(Stored data entries)
== Segment start ==
import Literature.NumberTheory.Automorphic.RootData
import Literature.NumberTheory.Automorphic.RegularFunctionsGL
import HarnessLib

/-!
# The open big cell of a connected reductive group, as a named fact
(trunk T-AUTOMORPHIC, G25 AutomorphicL; Springer, *Linear Algebraic Groups*, 8.3.6 (ii), 8.3.11, 8.2.1)

Companion to `RootData.lean` and `RegularFunctionsGL.lean` (namespace `Literature.Automorphic`, concrete
vocabulary of items I1–I2: `G, T ≤ GL n k`, root homomorphisms `IsRootHom`, root data
`IsRootDatumOf`, regular functions on principal opens `IsRegularOnGL`). It vendors the input to
step 2 of Springer's proof of the isomorphism theorem 9.6.2 ("the restriction of `φ` to the open
set `C(w₀)` of 8.3.11 is a morphism … the translates `g.C(w₀)` cover `G`"), namely the **open big
cell**: for `G` connected reductive with maximal torus `T`, a system of positive roots `R⁺`,
`U = ∏_{α ∈ R⁺} U_α ≅ 𝔸^{|R⁺|}` (Springer 8.2.1) and `U⁻ = ∏_{α ∈ -R⁺} U_α`, the product map
`U⁻ × T × U → G` is an isomorphism of varieties onto the open subvariety `Ω = U⁻ T U = ẇ₀⁻¹ C(w₀)`
(Springer 8.3.6 (ii) for `w = w₀`, and 8.3.11: `C(w₀) = B ẇ₀ B` is the unique open double coset;
uniqueness of the decomposition is Bruhat's lemma 8.3.9).

* `CoordsRegularOnGL Z d F` (definition + API): all coordinates of a `GL m k`-valued function are
  regular on `Z ∩ {d ≠ 0}`; closed under products, list products, left translation, and under
  applying algebraic homomorphisms `𝔾ₐ → G` / `G → GL m'` (`of_isAlgebraicAddHom`,
  `of_isAlgebraicGL`). All proved. [folklore]
* `BigCellChart G T u` (structure, the *data* of the inverse chart): an open neighbourhood
  `Ω = G ∩ ⋃_{d ∈ D} {d ≠ 0}` of `1` and functions `x_i, y_i` (for `i` in two lists of root
  indices), `t` (values in `T`), regular on each `G ∩ {d ≠ 0}`, with
  `g = ∏ u_i(x_i(g)) · t(g) · ∏ u_i(y_i(g))` on `Ω`.
* `nonempty_bigCellChart` (**named fact**, Springer 8.3.6 (ii), 8.3.11, 8.2.1): for `G`
  connected reductive over an algebraically closed field of characteristic `0`, `T` a maximal
  torus with root datum `P` and root homomorphisms `u_i` of all roots, a `BigCellChart G T u`
  exists. (Any root homomorphism `u_i` for `α_i` is Springer's `u_{α_i}` up to `x ↦ c x`,
  8.1.1 (i), so Springer's chart rescaled is such a chart; an open subset of `G` is a finite
  union of principal opens by noetherianity, and a regular function on `Ω ⊇ G ∩ {d ≠ 0}`
  restricts to an element of `k[G]_d`, 1.4.6.) The existential form records exactly what the
  regularity argument of 9.6.2 consumes (`ReductiveDualProofs`); the printed theorem is stronger
  (it identifies `Ω`, the index lists and asserts bijectivity).

Proving `nonempty_bigCellChart` needs the structure theory of Ch. 6–8 (Borel subgroups,
`U = ∏ U_α` 8.2.1–8.2.3, Bruhat's lemma 8.3.8, dimension theory and 5.3.2 (iii) for the
isomorphism onto the image), none of which exists for this vocabulary or in Mathlib.

## References

* T. A. Springer, *Linear Algebraic Groups*, 2nd ed. (1998), 6.3.5 (iv), 8.1.1, 8.1.12 (2),
  8.2.1, 8.3.6, 8.3.9, 8.3.11, 1.4.5–1.4.6, and the proof of 9.6.2 [SpringerLAG1998].
-/

open scoped IsMulCommutative MatrixGroups

namespace Literature.NumberTheory.Automorphic

variable {k : Type*} [Field k] {n : Type*} [Fintype n] [DecidableEq n]
variable {m : Type*} [Fintype m] [DecidableEq m] {m' : Type*} [Fintype m'] [DecidableEq m']

/-! ### `GL`-valued functions with regular coordinates -/

/-- All coordinates (entries and `det⁻¹`) of the `GL m k`-valued function `F` on `GL n k` are
regular on the principal open subset `Z ∩ {d ≠ 0}` (`IsRegularOnGL`). [folklore] -/
def CoordsRegularOnGL (Z : Set (GL n k)) (d : MvPolynomial (GLCoord n) k) (F : GL n k → GL m k) :
    Prop :=
  ∀ c : GLCoord m, IsRegularOnGL Z d fun g => glCoordFun (F g) c

namespace IsRegularOnGL

variable {Z : Set (GL n k)} {d : MvPolynomial (GLCoord n) k} {c : GL n k → k}

/-- Powers of regular functions are regular. [folklore] -/
lemma pow (hc : IsRegularOnGL Z d c) (i : ℕ) : IsRegularOnGL Z d fun g => c g ^ i := by
  induction i with
  | zero => simpa using const (Z := Z) (d := d) 1
  | succ i ih => simpa [pow_succ] using ih.mul hc

/-- Substituting a regular function into a one-variable polynomial gives a regular function.
[folklore] -/
lemma polynomial_eval (hc : IsRegularOnGL Z d c) (p : Polynomial k) :
    IsRegularOnGL Z d fun g => p.eval (c g) := by
  induction p using Polynomial.induction_on' with
  | add p q hp hq => simpa [Polynomial.eval_add] using hp.add hq
  | monomial i a => simpa [Polynomial.eval_monomial] using (const (Z := Z) (d := d) a).mul (hc.pow i)

end IsRegularOnGL

namespace CoordsRegularOnGL

variable {Z : Set (GL n k)} {d : MvPolynomial (GLCoord n) k} {F F' : GL n k → GL m k}

/-- Constant `GL`-valued functions have regular coordinates. [folklore] -/
lemma const (x : GL m k) : CoordsRegularOnGL Z d fun _ : GL n k => x :=
  fun c => IsRegularOnGL.const (glCoordFun x c)

/-- The identity function of `GL n k` has regular coordinates. [folklore] -/
lemma id : CoordsRegularOnGL Z d fun g : GL n k => g :=
  fun c => IsRegularOnGL.coord c

/-- A function agreeing on `Z ∩ {d ≠ 0}` with one having regular coordinates has regular
coordinates. [folklore] -/
lemma congr (hF : CoordsRegularOnGL Z d F)
    (h : ∀ g ∈ Z, MvPolynomial.eval (glCoordFun g) d ≠ 0 → F' g = F g) : CoordsRegularOnGL Z d F' :=
  fun c => (hF c).congr fun g hg hd => by rw [h g hg hd]

/-- Products of `GL`-valued functions with regular coordinates have regular coordinates
(multiplication on `GL` is polynomial, `eval_mulPolyGL`). [folklore] -/
lemma mul (hF : CoordsRegularOnGL Z d F) (hF' : CoordsRegularOnGL Z d F') :
    CoordsRegularOnGL Z d fun g => F g * F' g := by
  intro c
  have hcs : ∀ s : GLCoord m ⊕ GLCoord m, IsRegularOnGL Z d
      (fun g => Sum.elim (glCoordFun (F g)) (glCoordFun (F' g)) s) := by
    rintro (s | s)
    · exact hF s
    · exact hF' s
  have h := IsRegularOnGL.eval_comp
    (cs := fun (s : GLCoord m ⊕ GLCoord m) g => Sum.elim (glCoordFun (F g)) (glCoordFun (F' g)) s)
    hcs (mulPolyGL c)
  refine h.congr fun g _ _ => ?_
  exact (eval_mulPolyGL (F g) (F' g) c).symm

/-- List products of `GL`-valued functions with regular coordinates have regular coordinates.
[folklore] -/
lemma list_prod {ι' : Type*} (l : List ι') {F : ι' → GL n k → GL m k}
    (hF : ∀ i ∈ l, CoordsRegularOnGL Z d (F i)) :
    CoordsRegularOnGL Z d fun g => (l.map fun i => F i g).prod := by
  induction l with
  | nil => simpa using const (Z := Z) (d := d) (1 : GL m k)
  | cons a l ih =>
    simpa using (hF a (by simp)).mul (ih fun i hi => hF i (by simp [hi]))

/-- An algebraic homomorphism `u : 𝔾ₐ → G ≤ GL m k` applied to a regular function gives a
function with regular coordinates. [folklore] -/
lemma of_isAlgebraicAddHom {G : Subgroup (GL m k)} {u : Multiplicative k →* ↥G}
    (hu : IsAlgebraicAddHom u) {c : GL n k → k} (hc : IsRegularOnGL Z d c) :
    CoordsRegularOnGL Z d fun g => ((u (Multiplicative.ofAdd (c g)) : ↥G) : GL m k) := by
  obtain ⟨Pu, hPu⟩ := hu
  intro c'
  exact (hc.polynomial_eval (Pu c')).congr fun g _ _ => hPu (c g) c'

/-- An algebraic homomorphism `f : G → GL m' k` (`G ≤ GL m k`) applied to a `G`-valued function
with regular coordinates gives a function with regular coordinates. [folklore] -/
lemma of_isAlgebraicGL {G : Subgroup (GL m k)} {f : ↥G →* GL m' k} (hf : MonoidHom.IsAlgebraicGL f)
    (hF : CoordsRegularOnGL Z d F) (hmem : ∀ g, F g ∈ G) :
    CoordsRegularOnGL Z d fun g => f ⟨F g, hmem g⟩ := by
  obtain ⟨Pf, hPf⟩ := hf
  intro c'
  exact (IsRegularOnGL.eval_comp (cs := fun c g => glCoordFun (F g) c) hF (Pf c')).congr
    fun g _ _ => hPf ⟨F g, hmem g⟩ c'

end CoordsRegularOnGL

/-! ### Composition with a left translation of the group -/

/-- Evaluating a polynomial composed with the left-translation polynomials. [folklore] -/
lemma eval_bind₁_leftMulPolyGL (h g : GL n k) (q : MvPolynomial (GLCoord n) k) :
    MvPolynomial.eval (glCoordFun g) (MvPolynomial.bind₁ (leftMulPolyGL h) q) =
      MvPolynomial.eval (glCoordFun (h * g)) q := by
  rw [eval_bind₁]
  have e : (fun i => MvPolynomial.eval (glCoordFun g) (leftMulPolyGL h i)) = glCoordFun (h * g) :=
    funext fun c => eval_leftMulPolyGL h g c
  rw [e]

/-- A function regular on `G ∩ {d ≠ 0}` composed with left translation by `h ∈ G` is regular on
the translated principal open `G ∩ {d(h ·) ≠ 0}`. [folklore] -/
lemma IsRegularOnGL.comp_mul_left {G : Subgroup (GL n k)} {d : MvPolynomial (GLCoord n) k}
    {c : GL n k → k} (hc : IsRegularOnGL (G : Set (GL n k)) d c) {h : GL n k} (hh : h ∈ G) :
    IsRegularOnGL (G : Set (GL n k)) (MvPolynomial.bind₁ (leftMulPolyGL h) d) fun g => c (h * g) := by
  obtain ⟨p, N, hp⟩ := hc
  refine ⟨MvPolynomial.bind₁ (leftMulPolyGL h) p, N, fun g hg hd => ?_⟩
  rw [eval_bind₁_leftMulPolyGL] at hd ⊢
  rw [eval_bind₁_leftMulPolyGL]
  exact hp (h * g) (G.mul_mem hh hg) hd

/-- Same for `GL`-valued functions with regular coordinates. [folklore] -/
lemma CoordsRegularOnGL.comp_mul_left {G : Subgroup (GL n k)} {d : MvPolynomial (GLCoord n) k}
    {F : GL n k → GL m k} (hF : CoordsRegularOnGL (G : Set (GL n k)) d F) {h : GL n k}
    (hh : h ∈ G) :
    CoordsRegularOnGL (G : Set (GL n k)) (MvPolynomial.bind₁ (leftMulPolyGL h) d) fun g => F (h * g) :=
  fun c => (hF c).comp_mul_left hh

/-! ### The big cell -/

section BigCell

variable {ι : Type*} (G T : Subgroup (GL n k))

/-- **Data of the open big cell.** For root homomorphisms `u = (u_i)_{i ∈ ι}` of `(G, T)`, a
`BigCellChart G T u` records an open neighbourhood `Ω = G ∩ ⋃_{d ∈ D} {d ≠ 0}` of `1` in `G`
(a finite union of principal open subsets) together with functions `x_i, y_i : Ω → k`
(`i` running over two lists `Lneg`, `Lpos` of indices) and `t : Ω → T`, all regular on each
`G ∩ {d ≠ 0}`, `d ∈ D`, such that every `g ∈ Ω` decomposes as
`g = (∏_{i ∈ Lneg} u_i(x_i(g))) · t(g) · (∏_{i ∈ Lpos} u_i(y_i(g)))`.
For `G` connected reductive with maximal torus `T`, `Lpos` a numbering of a system of positive
roots `R⁺` and `Lneg` one of `-R⁺`, this is the inverse of Springer's isomorphism of varieties
`U⁻ × T × U ≅ Ω = U⁻·T·U` onto the open big cell (`U = ∏_{α > 0} U_α ≅ 𝔸^{|R⁺|}` by 8.2.1,
`Ω = ẇ₀⁻¹ C(w₀)` open by 8.3.6 (ii), 8.3.11); the functions are extended arbitrarily (with
`t ∈ T`) outside `Ω`, where nothing is claimed. [cite: SpringerLAG1998, 8.3.6 (ii), 8.3.11 and 8.2.1] -/
structure BigCellChart (u : ι → Multiplicative k →* ↥G) where
  /-- Indices of the root homomorphisms in the left unipotent factor (a numbering of `-R⁺`). -/
  Lneg : List ι
  /-- Indices of the root homomorphisms in the right unipotent factor (a numbering of `R⁺`). -/
  Lpos : List ι
  /-- Denominators: `Ω = G ∩ ⋃_{d ∈ D} {d ≠ 0}`. -/
  D : Finset (MvPolynomial (GLCoord n) k)
  /-- The coordinates of the left unipotent factor. -/
  xc : ι → GL n k → k
  /-- The coordinates of the right unipotent factor. -/
  yc : ι → GL n k → k
  /-- The torus factor. -/
  tc : GL n k → GL n k
  /-- `1 ∈ Ω`. -/
  one_mem : ∃ d ∈ D, MvPolynomial.eval (glCoordFun (1 : GL n k)) d ≠ 0
  /-- The `x_i` are regular on each `G ∩ {d ≠ 0}`. -/
  xc_regular : ∀ d ∈ D, ∀ i, IsRegularOnGL (G : Set (GL n k)) d (xc i)
  /-- The `y_i` are regular on each `G ∩ {d ≠ 0}`. -/
  yc_regular : ∀ d ∈ D, ∀ i, IsRegularOnGL (G : Set (GL n k)) d (yc i)
  /-- The torus factor has regular coordinates on each `G ∩ {d ≠ 0}`. -/
  tc_regular : ∀ d ∈ D, CoordsRegularOnGL (G : Set (GL n k)) d tc
  /-- The torus factor lies in `T` (everywhere, by the choice of extension). -/
  tc_mem : ∀ g, tc g ∈ T
  /-- The decomposition `g = ∏ u_i(x_i(g)) · t(g) · ∏ u_i(y_i(g))` on `Ω`. -/
  prod_eq : ∀ g ∈ G, (∃ d ∈ D, MvPolynomial.eval (glCoordFun g) d ≠ 0) →
    g = (Lneg.map fun i => ((u i (Multiplicative.ofAdd (xc i g)) : ↥G) : GL n k)).prod * tc g *
      (Lpos.map fun i => ((u i (Multiplicative.ofAdd (yc i g)) : ↥G) : GL n k)).prod

variable {X Y : Type*} [AddCommGroup X] [AddCommGroup Y] {G T} [IsMulCommutative ↥T]

/-- **The open big cell** (Springer, *Linear Algebraic Groups*, 8.3.6 (ii) and 8.3.11 with
8.2.1; also 8.3.9). Let `G` be connected reductive over an algebraically closed field of
characteristic `0` (Springer: any characteristic; characteristic `0` is the case fixed by the
consumer `Literature.NumberTheory.Automorphic.chevalley_isomorphism`, and the extra hypothesis only weakens the fact), `T` a
maximal torus, `P` the root datum of `(G, T)` and `u_i` a root
homomorphism for each root `α_i` (`i ∈ ι`). Let `R⁺` be a system of positive roots,
`U = ∏_{α ∈ R⁺} U_α` and `U⁻ = ∏_{α ∈ -R⁺} U_α` (products in any fixed order; isomorphisms of
varieties `𝔸^{|R⁺|} ≅ U`, `(x_α) ↦ ∏ u_α(x_α)`, 8.2.1). Then the product map `U⁻ × T × U → G` is an
isomorphism of varieties onto an open subvariety `Ω` of `G`, the big cell: `(u, b) ↦ u ẇ₀ b` is an
isomorphism `U × B ≅ C(w₀) = B ẇ₀ B` (8.3.6 (ii) with `w = w₀`, `U_{w₀} = U`), `T × U ≅ B`
(6.3.5 (iv)), `ẇ₀⁻¹ U ẇ₀ = U⁻` (8.1.12 (2)), so `Ω = ẇ₀⁻¹ C(w₀) = U⁻ T U`, and `C(w₀)` is the
unique open double coset (8.3.11; uniqueness of the decomposition is 8.3.9). Recorded here through its
consequence for the inverse chart: there is a `BigCellChart G T u` — an open neighbourhood `Ω`
of `1` in `G` and regular functions `x_i, y_i, t` on `Ω` with
`g = ∏_{i ∈ Lneg} u_i(x_i(g)) · t(g) · ∏_{i ∈ Lpos} u_i(y_i(g))` for `g ∈ Ω`. This is the input
to step 2 of the proof of the isomorphism theorem 9.6.2.
[cite: SpringerLAG1998, 8.3.6 (ii), 8.3.11 with 8.2.1 and 6.3.5 (iv)] -/
def nonempty_bigCellChart : Prop :=
  ∀ [IsAlgClosed k] [CharZero k] (_hG : IsConnectedReductive G) (_hT : IsMaximalTorusIn T G)
    {P : RootPairing ι ℤ X Y} {eX : Additive ↥(characterLattice T) ≃+ X}
    {eY : Additive ↥(cocharacterLattice T) ≃+ Y} (h : IsRootDatumOf G T P eX eY)
    (u : ι → Multiplicative k →* ↥G)
    (_hu : ∀ i, IsRootHom G T h.le (charOfWeight eX (P.root i)) (u i)),
    Nonempty (BigCellChart G T u)

end BigCell

end Literature.NumberTheory.Automorphic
== Segment end ==
_BRIEF:_ Could you repeat exactly the lines above from the line with "(hu : IsAlgebraicAddHom" up to and including the line with "(hf : MonoidHom.IsAlgebraicGL f)", and only those?

_REPLY:_
    (hu : IsAlgebraicAddHom u) {c : GL n k → k} (hc : IsRegularOnGL Z d c) :
    CoordsRegularOnGL Z d fun g => ((u (Multiplicative.ofAdd (c g)) : ↥G) : GL m k) := by
  obtain ⟨Pu, hPu⟩ := hu
  intro c'
  exact (hc.polynomial_eval (Pu c')).congr fun g _ _ => hPu (c g) c'

/-- An algebraic homomorphism `f : G → GL m' k` (`G ≤ GL m k`) applied to a `G`-valued function
with regular coordinates gives a function with regular coordinates. [folklore] -/
lemma of_isAlgebraicGL {G : Subgroup (GL m k)} {f : ↥G →* GL m' k} (hf : MonoidHom.IsAlgebraicGL f)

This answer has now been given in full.